To observe WASP-39b’s atmosphere, the team observed carbon dioxide using the telescope’s Near Infrared Spectrograph, one of Webb’s four scientific instruments. Their research is part of the Early Release Science Program, an initiative designed to provide data from the telescope to the exoplanet research community as soon as possible and guide further scientific work and exploration.

This latest finding has been accepted for publication in the journal Nature.

“By measuring this property of carbon dioxide, we can determine how much solid material was used versus how much gaseous material was used to create this gas giant planet,” Line added. “Over the next decade, JWST will make this measurement for a variety of planets, providing insight into the details of how planets form and the uniqueness of our own solar system.”

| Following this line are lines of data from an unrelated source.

import Summits.HubbardSuperconductivity.HubbardSuperconductivity.Theses.KkFloor
import Summits.HubbardSuperconductivity.HubbardSuperconductivity.Theorems.KkFloorKkFloorTheorem
import Summits.HubbardSuperconductivity.HubbardSuperconductivity.Theorems.KkFloorLiftToSummit

/-!
# Route `KkFloor` — assembly item `Assembly` (stmt-HubbardSuperconductivity-10411)

`KkFloor.Assembly` (Theses/KkFloor.lean rev 1) is the curried implication
`KkFloorTheorem → KkBandLift → KkLiftToSummit → HubbardSuperconductivity`
from the route's items to the summit statement `HubbardSuperconductivity`. It is, binder for binder, the type of the route file's
DECIDING THEOREM `KkFloor.closes` (planner-authored glue, elaborated with the route file and certified
by `#h21_check_closes`): the items are exactly its hypotheses and its conclusion is the
sub-problem statement. This file closed the assembly item BY NAME with that glue — the theorem
had type literally `Summit.HubbardSuperconductivity.HubbardSuperconductivity.Theses.KkFloor.Assembly` and its proof term is `KkFloor.closes`. Pure logic over the
route's own declarations: no analysis, no new definitions, no restatement of any item.

Source for the order parameter / summit matrix being assembled: D. J. Scalapino, Phys. Rep. 250
(1995) 329, §2.

**Repair 2026-08-17 (fullbuild breakage "32:2: Type mismatch").** The route repair of
2026-08-16T10:08Z (rev 4) restated `Assembly` UNDER THE SAME DECL NAME as the frame
`KkBandLift → HubbardSuperconductivity` (item stmt-HubbardSuperconductivity-15170, OPEN: modulo the proved
`KkLiftToSummit` it is the open crux `KkFloorTheorem`, stmt-10406, applied), while `closes` kept its
three hypotheses; so the proof term `KkFloor.closes` stopped fitting the re-typed statement, which is not
provable by bookkeeping. Theorems files are append-only (a recorded declaration is neither restated nor
removed), so the repair DEPRECATES: the chain the theorem proved — the rev-1 `Assembly`, ledger signature
of stmt-10411 verbatim, i.e. the type of `closes` — is written out arrow for arrow as
`kkFloor_closes_chain := KkFloor.closes`, and the old name `kkFloor_assembly_proof` (closing decl of
record of stmt-10411) is kept as a `@[deprecated]` alias of it. Neither proves the live item stmt-15170
(recipe once stmt-10406 lands: `fun b => KkFloor.closes ‹KkFloorTheorem› b kkLiftToSummit_proof`), and
neither serves a `_holds` link.  2026-08-17: `KkFloorTheorem` landed (`kkFloorTheorem_proof`), and the live
item stmt-15170 is closed below by `kkFloorAssembly_proof` (that recipe).
-/

-- the mandated namespace `Summit.<Summit>.<Problem>.Theorems` repeats `HubbardSuperconductivity`
-- (single-problem summit, D-0017), which the `dupNamespace` linter flags on every declaration
set_option linter.dupNamespace false

namespace Summit.HubbardSuperconductivity.HubbardSuperconductivity.Theorems

/-- **The `closes` chain of route `KkFloor`, written out** (the rev-1 assembly item
`stmt-HubbardSuperconductivity-10411`, ledger signature verbatim):
`KkFloorTheorem → KkBandLift → KkLiftToSummit → HubbardSuperconductivity`.
The route's deciding theorem `KkFloor.closes` takes the items as named hypotheses and concludes the
sub-problem statement; read as a closed implication it is exactly this chain. [folklore] -/
theorem kkFloor_closes_chain :
    Summit.HubbardSuperconductivity.HubbardSuperconductivity.Theses.KkFloor.KkFloorTheorem →
      Summit.HubbardSuperconductivity.HubbardSuperconductivity.Theses.KkFloor.KkBandLift →
        Summit.HubbardSuperconductivity.HubbardSuperconductivity.Theses.KkFloor.KkLiftToSummit →
          HubbardSuperconductivity :=
  Summit.HubbardSuperconductivity.HubbardSuperconductivity.Theses.KkFloor.closes

/-- **Deprecated record** of the closing theorem of stmt-HubbardSuperconductivity-10411 (formerly
`theorem kkFloor_assembly_proof : KkFloor.Assembly := KkFloor.closes`): the route decl `Assembly` was
restated under the same name (rev 4, stmt-15170, the OPEN frame `KkBandLift → HubbardSuperconductivity`),
so the name is kept as an alias of the written-out chain it proved (`kkFloor_closes_chain`). [folklore] -/
@[deprecated kkFloor_closes_chain (since := "2026-08-17")]
alias kkFloor_assembly_proof := kkFloor_closes_chain

/-- **`KkFloor.Assembly` (rev 4) holds** — item stmt-HubbardSuperconductivity-15170, the live frame
`KkBandLift → HubbardSuperconductivity`: the proved supports `KkFloorTheorem` (stmt-10406,
`kkFloorTheorem_proof`, landed 2026-08-17) and `KkLiftToSummit` (stmt-10410, `kkLiftToSummit_proof`)
leave `KkBandLift` as the only hypothesis; the proof is the planner's one-liner
`fun b => kkLiftToSummit_proof kkFloorTheorem_proof b` (equivalently `KkFloor.closes kkFloorTheorem_proof b
kkLiftToSummit_proof`). Pure bookkeeping; the open mathematics is the crux `KkBandLift`. [folklore] -/
theorem kkFloorAssembly_proof :
    Summit.HubbardSuperconductivity.HubbardSuperconductivity.Theses.KkFloor.Assembly :=
  fun b => kkLiftToSummit_proof kkFloorTheorem_proof b

end Summit.HubbardSuperconductivity.HubbardSuperconductivity.Theorems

A new era in exoplanet research

extremely sensitive Webb telescope It was launched into its current orbit 1.5 million kilometers (about 932,000 miles) from Earth on Christmas Day 2021. By observing the universe with light at longer wavelengths than other space telescopes use, Webb can examine the beginning of time more closely, look for unobserved formations among the first galaxies, and see inside the dust clouds where stars and planetary systems are now forming.

In the captured spectrum of the planet’s atmosphere, the researchers saw a tiny peak between 4.1 and 4.6 microns — a “clear carbon dioxide signal,” said team leader Natalie Batalha, a professor of astronomy and astrophysics at the University of California at Santa. Cruz is in release. (A micron is a unit of length equal to one millionth of a metre.)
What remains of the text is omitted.